> **TO DO**
Below are several records. Retype exactly those lines running from the one with "have haH : x.2" through the one with "4 * (pinnedChain", end lines included, and no others.

> **LISTED ENTRIES**
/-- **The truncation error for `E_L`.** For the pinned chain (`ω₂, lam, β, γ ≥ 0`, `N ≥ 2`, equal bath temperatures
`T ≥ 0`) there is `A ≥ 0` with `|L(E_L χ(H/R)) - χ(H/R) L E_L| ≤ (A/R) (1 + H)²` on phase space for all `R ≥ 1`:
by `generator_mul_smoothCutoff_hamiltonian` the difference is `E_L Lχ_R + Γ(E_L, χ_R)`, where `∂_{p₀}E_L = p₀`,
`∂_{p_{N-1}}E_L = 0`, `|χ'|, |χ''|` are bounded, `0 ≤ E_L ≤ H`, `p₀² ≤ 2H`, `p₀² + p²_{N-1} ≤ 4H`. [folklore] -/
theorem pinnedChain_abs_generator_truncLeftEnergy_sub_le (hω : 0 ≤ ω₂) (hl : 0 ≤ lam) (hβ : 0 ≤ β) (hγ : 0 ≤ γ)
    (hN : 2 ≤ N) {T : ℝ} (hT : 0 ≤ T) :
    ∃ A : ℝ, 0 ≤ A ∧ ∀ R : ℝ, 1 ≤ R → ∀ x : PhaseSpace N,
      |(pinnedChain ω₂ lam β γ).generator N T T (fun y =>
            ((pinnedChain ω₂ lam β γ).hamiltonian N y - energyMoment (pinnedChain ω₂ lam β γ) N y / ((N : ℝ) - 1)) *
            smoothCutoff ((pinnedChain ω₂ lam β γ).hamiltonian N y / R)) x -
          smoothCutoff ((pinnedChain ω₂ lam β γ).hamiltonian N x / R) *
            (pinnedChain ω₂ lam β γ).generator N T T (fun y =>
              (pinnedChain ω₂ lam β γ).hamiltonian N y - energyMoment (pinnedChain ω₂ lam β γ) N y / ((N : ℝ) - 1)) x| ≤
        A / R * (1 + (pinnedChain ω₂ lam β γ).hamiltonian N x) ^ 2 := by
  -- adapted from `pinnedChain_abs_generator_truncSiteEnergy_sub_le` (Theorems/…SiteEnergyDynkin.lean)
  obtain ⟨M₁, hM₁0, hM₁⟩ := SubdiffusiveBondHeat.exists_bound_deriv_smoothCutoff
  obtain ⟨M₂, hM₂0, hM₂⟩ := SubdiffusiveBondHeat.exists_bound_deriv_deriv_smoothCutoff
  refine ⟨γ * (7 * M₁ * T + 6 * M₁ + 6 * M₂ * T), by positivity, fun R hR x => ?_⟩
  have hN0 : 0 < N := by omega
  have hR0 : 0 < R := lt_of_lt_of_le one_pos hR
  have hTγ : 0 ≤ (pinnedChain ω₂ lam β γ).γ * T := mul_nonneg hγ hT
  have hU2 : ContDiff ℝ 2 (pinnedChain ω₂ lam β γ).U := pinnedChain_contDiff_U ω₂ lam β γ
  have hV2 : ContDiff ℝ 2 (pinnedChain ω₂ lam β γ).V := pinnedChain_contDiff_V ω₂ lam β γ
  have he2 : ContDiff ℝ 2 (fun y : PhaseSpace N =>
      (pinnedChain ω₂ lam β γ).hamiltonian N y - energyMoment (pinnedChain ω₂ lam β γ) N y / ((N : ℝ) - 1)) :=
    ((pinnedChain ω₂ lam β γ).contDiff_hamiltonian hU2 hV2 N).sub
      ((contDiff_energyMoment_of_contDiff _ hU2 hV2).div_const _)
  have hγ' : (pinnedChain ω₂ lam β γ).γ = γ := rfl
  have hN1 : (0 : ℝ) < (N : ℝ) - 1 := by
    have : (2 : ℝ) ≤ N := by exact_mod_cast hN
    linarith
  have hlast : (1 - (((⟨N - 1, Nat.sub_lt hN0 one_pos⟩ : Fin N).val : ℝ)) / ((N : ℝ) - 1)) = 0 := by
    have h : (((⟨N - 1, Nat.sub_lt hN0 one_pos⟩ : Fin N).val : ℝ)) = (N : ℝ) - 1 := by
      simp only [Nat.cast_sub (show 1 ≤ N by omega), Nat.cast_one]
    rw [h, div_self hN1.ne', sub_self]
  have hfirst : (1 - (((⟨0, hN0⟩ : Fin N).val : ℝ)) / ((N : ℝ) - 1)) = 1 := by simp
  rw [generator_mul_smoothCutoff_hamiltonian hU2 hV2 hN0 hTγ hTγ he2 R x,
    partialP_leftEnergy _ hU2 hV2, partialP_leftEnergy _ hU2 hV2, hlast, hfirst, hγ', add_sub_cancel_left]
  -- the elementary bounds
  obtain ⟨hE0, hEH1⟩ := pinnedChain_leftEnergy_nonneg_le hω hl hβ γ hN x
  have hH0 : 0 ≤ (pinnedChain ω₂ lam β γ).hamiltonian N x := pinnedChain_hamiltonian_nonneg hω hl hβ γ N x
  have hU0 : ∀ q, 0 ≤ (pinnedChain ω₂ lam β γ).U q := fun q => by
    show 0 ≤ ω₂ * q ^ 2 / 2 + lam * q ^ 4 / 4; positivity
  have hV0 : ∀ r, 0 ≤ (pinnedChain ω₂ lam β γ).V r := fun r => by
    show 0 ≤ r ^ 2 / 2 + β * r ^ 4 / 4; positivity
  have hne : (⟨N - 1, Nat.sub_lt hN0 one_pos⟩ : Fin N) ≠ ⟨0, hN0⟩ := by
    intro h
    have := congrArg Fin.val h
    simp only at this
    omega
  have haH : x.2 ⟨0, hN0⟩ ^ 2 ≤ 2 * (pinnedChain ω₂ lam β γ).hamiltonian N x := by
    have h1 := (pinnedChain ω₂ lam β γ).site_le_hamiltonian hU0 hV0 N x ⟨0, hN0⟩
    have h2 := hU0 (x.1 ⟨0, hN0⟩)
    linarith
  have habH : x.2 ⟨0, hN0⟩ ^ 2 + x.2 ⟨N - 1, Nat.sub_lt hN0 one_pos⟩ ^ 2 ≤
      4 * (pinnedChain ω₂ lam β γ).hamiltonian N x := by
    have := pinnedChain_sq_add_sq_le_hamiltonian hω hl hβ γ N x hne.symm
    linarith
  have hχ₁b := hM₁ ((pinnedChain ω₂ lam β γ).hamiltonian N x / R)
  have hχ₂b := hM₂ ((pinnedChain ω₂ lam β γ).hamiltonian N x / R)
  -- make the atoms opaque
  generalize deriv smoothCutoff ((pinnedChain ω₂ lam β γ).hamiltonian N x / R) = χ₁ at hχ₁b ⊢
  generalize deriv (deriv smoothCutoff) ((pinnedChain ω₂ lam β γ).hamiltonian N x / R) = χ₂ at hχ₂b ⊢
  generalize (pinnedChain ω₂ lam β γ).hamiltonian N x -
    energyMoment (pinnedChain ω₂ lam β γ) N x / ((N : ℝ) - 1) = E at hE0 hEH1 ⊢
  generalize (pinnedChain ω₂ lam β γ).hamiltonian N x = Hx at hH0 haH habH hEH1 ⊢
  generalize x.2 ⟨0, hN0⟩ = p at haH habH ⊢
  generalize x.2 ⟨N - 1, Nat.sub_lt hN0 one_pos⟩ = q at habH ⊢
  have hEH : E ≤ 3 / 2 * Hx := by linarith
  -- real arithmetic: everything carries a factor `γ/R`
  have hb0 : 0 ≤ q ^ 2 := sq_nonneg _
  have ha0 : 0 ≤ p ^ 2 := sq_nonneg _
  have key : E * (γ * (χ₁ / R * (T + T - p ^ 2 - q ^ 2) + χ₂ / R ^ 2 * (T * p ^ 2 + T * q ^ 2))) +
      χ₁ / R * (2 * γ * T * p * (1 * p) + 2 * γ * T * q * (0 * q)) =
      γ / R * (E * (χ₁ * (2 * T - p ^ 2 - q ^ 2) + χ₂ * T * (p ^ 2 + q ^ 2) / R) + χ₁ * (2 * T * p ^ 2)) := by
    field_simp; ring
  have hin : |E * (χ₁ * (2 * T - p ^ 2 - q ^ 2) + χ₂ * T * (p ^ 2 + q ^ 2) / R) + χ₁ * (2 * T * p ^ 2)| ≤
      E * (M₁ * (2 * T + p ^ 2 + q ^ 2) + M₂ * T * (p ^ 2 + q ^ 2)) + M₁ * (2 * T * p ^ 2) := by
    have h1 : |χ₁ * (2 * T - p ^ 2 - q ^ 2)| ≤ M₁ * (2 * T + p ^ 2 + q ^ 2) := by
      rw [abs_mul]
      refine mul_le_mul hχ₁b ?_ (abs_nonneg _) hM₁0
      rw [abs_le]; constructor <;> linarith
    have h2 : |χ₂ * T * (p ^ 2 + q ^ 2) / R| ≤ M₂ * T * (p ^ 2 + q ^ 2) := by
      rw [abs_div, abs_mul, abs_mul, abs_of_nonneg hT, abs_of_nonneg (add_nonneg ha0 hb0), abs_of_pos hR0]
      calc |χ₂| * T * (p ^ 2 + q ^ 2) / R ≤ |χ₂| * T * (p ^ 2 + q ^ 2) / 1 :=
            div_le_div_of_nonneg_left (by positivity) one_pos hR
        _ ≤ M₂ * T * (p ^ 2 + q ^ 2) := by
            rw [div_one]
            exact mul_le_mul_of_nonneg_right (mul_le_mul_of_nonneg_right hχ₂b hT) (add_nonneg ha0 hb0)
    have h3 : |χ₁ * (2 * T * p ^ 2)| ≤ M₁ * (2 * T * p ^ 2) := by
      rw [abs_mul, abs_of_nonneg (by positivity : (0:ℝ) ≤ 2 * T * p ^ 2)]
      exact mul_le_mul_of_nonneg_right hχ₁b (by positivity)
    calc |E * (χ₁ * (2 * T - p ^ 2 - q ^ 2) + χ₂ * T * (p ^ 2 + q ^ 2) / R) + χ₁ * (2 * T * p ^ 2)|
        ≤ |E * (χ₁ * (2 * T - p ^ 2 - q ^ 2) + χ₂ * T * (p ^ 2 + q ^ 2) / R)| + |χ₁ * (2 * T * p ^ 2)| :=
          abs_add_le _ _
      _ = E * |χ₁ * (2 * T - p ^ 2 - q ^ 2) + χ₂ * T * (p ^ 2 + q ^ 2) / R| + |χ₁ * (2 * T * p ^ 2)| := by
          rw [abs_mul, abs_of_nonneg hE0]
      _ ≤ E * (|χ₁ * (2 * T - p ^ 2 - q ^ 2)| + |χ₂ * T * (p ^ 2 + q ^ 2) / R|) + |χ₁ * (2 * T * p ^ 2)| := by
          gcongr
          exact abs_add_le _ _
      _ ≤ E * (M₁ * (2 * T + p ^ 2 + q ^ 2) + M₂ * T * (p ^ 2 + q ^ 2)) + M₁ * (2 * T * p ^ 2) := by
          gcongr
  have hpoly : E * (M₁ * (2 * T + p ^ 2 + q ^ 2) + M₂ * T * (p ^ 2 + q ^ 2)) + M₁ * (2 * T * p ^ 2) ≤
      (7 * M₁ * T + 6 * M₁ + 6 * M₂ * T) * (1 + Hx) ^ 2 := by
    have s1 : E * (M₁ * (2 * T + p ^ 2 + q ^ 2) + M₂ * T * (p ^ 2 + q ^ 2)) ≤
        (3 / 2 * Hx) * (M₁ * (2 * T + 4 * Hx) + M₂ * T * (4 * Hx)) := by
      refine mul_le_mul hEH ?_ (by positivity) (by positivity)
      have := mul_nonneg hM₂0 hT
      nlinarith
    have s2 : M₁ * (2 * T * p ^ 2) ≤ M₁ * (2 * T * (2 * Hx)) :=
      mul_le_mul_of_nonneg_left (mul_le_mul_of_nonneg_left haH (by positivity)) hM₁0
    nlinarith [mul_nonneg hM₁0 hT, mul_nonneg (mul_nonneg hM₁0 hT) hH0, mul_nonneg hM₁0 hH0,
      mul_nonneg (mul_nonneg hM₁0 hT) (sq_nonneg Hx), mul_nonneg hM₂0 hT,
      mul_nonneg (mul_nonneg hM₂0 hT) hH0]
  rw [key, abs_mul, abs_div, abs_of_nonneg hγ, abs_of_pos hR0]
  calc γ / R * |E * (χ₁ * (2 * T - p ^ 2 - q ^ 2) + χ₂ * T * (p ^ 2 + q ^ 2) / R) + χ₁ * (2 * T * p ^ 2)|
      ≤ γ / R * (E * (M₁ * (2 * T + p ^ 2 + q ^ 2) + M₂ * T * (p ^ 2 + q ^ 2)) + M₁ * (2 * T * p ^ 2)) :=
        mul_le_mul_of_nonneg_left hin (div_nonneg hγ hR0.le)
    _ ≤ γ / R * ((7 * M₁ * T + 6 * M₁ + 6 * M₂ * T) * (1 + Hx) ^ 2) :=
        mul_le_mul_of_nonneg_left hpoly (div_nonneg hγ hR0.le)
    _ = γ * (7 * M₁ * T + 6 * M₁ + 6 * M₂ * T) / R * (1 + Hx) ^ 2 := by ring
...
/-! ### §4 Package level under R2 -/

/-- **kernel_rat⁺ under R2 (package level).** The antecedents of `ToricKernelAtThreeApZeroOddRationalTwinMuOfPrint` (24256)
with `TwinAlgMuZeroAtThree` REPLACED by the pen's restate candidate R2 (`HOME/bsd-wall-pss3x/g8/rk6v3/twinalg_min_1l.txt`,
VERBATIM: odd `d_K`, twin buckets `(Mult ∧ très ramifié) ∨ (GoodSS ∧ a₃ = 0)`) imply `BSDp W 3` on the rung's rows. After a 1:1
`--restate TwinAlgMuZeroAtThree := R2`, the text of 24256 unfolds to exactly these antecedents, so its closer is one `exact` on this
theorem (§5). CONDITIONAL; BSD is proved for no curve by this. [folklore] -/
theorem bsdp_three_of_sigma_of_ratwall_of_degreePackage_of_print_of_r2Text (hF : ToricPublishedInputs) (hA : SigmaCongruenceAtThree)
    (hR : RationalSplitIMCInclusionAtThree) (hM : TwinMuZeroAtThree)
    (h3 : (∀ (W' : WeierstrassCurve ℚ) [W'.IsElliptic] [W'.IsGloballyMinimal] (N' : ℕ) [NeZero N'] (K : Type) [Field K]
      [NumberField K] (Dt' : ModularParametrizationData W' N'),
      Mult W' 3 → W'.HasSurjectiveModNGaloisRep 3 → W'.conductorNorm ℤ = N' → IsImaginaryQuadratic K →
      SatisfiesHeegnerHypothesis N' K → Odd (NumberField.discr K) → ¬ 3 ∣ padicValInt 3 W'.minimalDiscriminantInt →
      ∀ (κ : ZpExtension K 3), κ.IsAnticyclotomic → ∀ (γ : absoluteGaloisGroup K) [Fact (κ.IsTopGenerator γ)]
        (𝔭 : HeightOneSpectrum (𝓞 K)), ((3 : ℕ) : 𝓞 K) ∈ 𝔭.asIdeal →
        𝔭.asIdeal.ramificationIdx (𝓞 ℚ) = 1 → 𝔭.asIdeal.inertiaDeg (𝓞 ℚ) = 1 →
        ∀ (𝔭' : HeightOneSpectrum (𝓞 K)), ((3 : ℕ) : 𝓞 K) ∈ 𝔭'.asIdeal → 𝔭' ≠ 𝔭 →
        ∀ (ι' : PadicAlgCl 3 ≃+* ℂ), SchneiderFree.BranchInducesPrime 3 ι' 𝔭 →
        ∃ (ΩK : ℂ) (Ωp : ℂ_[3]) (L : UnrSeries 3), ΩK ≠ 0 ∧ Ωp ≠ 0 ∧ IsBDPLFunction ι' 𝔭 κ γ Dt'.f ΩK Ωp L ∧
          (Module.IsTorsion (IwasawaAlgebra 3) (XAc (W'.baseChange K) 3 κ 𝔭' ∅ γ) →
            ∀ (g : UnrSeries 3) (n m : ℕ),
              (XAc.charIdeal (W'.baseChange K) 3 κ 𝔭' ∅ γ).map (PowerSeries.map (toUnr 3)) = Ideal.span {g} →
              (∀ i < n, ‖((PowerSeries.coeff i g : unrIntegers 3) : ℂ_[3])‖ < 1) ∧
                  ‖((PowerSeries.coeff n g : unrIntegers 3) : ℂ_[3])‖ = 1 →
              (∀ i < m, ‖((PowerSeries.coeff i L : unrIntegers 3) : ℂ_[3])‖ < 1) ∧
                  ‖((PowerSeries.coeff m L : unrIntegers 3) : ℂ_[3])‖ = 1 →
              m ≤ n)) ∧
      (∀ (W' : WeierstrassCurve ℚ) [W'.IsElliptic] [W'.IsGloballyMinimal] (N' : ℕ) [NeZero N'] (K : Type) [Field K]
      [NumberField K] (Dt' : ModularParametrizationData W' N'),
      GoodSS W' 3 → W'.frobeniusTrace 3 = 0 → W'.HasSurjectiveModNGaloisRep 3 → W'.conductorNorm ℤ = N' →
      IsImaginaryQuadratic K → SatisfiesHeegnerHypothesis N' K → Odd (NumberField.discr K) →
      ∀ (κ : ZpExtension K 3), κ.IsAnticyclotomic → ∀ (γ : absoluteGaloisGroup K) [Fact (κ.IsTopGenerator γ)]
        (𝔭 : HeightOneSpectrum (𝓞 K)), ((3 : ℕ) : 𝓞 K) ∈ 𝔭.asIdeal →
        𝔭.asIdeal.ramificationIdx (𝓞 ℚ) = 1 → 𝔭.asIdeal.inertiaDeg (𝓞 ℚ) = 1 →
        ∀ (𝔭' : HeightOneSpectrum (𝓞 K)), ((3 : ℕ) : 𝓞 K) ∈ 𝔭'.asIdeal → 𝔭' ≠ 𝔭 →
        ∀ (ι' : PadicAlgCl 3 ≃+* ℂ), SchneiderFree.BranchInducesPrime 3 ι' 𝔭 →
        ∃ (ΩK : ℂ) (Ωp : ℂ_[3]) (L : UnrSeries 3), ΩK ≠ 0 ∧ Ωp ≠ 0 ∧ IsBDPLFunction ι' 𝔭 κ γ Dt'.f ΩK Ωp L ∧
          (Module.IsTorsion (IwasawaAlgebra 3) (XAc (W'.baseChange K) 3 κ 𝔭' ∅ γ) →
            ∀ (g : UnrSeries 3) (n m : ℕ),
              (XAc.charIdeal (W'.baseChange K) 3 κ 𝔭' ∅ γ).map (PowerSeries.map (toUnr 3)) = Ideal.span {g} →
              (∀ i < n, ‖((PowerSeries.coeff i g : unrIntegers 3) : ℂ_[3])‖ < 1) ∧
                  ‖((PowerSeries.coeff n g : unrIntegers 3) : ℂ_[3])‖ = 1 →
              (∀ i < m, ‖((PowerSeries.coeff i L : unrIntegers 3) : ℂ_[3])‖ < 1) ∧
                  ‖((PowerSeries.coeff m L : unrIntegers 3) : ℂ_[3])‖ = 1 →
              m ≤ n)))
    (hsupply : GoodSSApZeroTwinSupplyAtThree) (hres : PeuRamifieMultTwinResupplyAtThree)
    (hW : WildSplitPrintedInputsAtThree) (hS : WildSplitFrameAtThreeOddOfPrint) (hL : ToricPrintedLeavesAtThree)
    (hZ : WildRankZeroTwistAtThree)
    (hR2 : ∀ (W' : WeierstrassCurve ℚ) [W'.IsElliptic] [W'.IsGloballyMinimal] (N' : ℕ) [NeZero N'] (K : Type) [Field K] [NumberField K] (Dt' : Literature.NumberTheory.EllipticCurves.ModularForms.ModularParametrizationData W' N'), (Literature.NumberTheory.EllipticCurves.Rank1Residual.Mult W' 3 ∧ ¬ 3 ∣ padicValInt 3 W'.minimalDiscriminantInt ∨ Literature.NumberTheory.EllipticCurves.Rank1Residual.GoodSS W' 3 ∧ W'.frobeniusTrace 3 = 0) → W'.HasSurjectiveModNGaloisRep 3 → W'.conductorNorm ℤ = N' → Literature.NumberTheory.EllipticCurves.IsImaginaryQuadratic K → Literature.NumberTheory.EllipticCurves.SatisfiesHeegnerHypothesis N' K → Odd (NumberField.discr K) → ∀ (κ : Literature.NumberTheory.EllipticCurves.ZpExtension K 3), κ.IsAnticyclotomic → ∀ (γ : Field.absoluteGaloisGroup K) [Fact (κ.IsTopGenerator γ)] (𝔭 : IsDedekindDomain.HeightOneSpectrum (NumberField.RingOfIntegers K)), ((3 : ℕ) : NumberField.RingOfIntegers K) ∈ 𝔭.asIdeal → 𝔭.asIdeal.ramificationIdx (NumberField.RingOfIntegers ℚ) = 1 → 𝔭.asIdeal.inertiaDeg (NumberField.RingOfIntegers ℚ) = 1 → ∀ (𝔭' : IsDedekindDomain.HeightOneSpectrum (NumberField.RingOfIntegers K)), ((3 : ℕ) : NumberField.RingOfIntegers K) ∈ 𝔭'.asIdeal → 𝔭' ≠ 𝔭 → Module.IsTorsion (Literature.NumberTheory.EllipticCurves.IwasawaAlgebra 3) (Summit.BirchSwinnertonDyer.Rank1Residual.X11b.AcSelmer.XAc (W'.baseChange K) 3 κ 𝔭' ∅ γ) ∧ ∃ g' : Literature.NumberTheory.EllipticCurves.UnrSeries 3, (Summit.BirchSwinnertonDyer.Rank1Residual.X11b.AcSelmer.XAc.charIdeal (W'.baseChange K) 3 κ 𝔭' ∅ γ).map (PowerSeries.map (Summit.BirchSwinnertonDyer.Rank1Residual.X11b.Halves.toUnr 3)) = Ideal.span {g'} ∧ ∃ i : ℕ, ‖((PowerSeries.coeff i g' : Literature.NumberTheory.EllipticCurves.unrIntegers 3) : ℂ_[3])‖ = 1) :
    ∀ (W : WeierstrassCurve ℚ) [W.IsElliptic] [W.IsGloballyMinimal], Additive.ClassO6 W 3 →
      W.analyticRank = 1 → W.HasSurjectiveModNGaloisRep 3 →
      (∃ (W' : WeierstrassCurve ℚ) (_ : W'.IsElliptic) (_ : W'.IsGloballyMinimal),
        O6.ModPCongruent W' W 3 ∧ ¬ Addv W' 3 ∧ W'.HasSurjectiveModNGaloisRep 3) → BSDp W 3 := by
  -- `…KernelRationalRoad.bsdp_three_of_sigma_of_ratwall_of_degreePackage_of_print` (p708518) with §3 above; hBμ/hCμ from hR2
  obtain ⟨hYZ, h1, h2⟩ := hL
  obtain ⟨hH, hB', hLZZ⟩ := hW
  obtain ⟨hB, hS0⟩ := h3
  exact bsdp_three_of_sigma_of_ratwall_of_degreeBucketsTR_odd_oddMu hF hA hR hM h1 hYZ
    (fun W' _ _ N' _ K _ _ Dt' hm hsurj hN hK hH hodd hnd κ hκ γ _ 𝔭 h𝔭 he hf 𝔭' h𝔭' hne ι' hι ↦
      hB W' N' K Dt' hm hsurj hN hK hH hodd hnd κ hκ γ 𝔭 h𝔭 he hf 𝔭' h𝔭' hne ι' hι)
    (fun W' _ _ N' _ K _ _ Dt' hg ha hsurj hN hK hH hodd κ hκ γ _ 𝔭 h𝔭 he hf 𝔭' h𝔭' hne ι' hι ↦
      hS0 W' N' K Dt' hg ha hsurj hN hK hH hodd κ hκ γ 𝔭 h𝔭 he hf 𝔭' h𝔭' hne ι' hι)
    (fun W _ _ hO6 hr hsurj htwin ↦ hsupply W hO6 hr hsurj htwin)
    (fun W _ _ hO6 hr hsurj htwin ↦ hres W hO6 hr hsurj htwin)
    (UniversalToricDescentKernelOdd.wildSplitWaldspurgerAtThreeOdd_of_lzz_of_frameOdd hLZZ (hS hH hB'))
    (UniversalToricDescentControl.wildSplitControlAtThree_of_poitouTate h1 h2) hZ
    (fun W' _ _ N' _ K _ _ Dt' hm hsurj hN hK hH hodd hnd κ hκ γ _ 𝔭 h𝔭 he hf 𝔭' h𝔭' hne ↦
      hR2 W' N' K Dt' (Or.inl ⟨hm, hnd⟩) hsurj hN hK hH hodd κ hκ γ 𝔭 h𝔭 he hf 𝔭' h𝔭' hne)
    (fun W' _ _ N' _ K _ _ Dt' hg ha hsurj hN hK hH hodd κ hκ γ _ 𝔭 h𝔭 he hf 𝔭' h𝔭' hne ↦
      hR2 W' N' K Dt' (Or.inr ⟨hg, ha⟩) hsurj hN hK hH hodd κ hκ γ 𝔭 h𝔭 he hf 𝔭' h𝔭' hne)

> **SOLUTION FOR THIS TASK**
  have haH : x.2 ⟨0, hN0⟩ ^ 2 ≤ 2 * (pinnedChain ω₂ lam β γ).hamiltonian N x := by
    have h1 := (pinnedChain ω₂ lam β γ).site_le_hamiltonian hU0 hV0 N x ⟨0, hN0⟩
    have h2 := hU0 (x.1 ⟨0, hN0⟩)
    linarith
  have habH : x.2 ⟨0, hN0⟩ ^ 2 + x.2 ⟨N - 1, Nat.sub_lt hN0 one_pos⟩ ^ 2 ≤
      4 * (pinnedChain ω₂ lam β γ).hamiltonian N x := by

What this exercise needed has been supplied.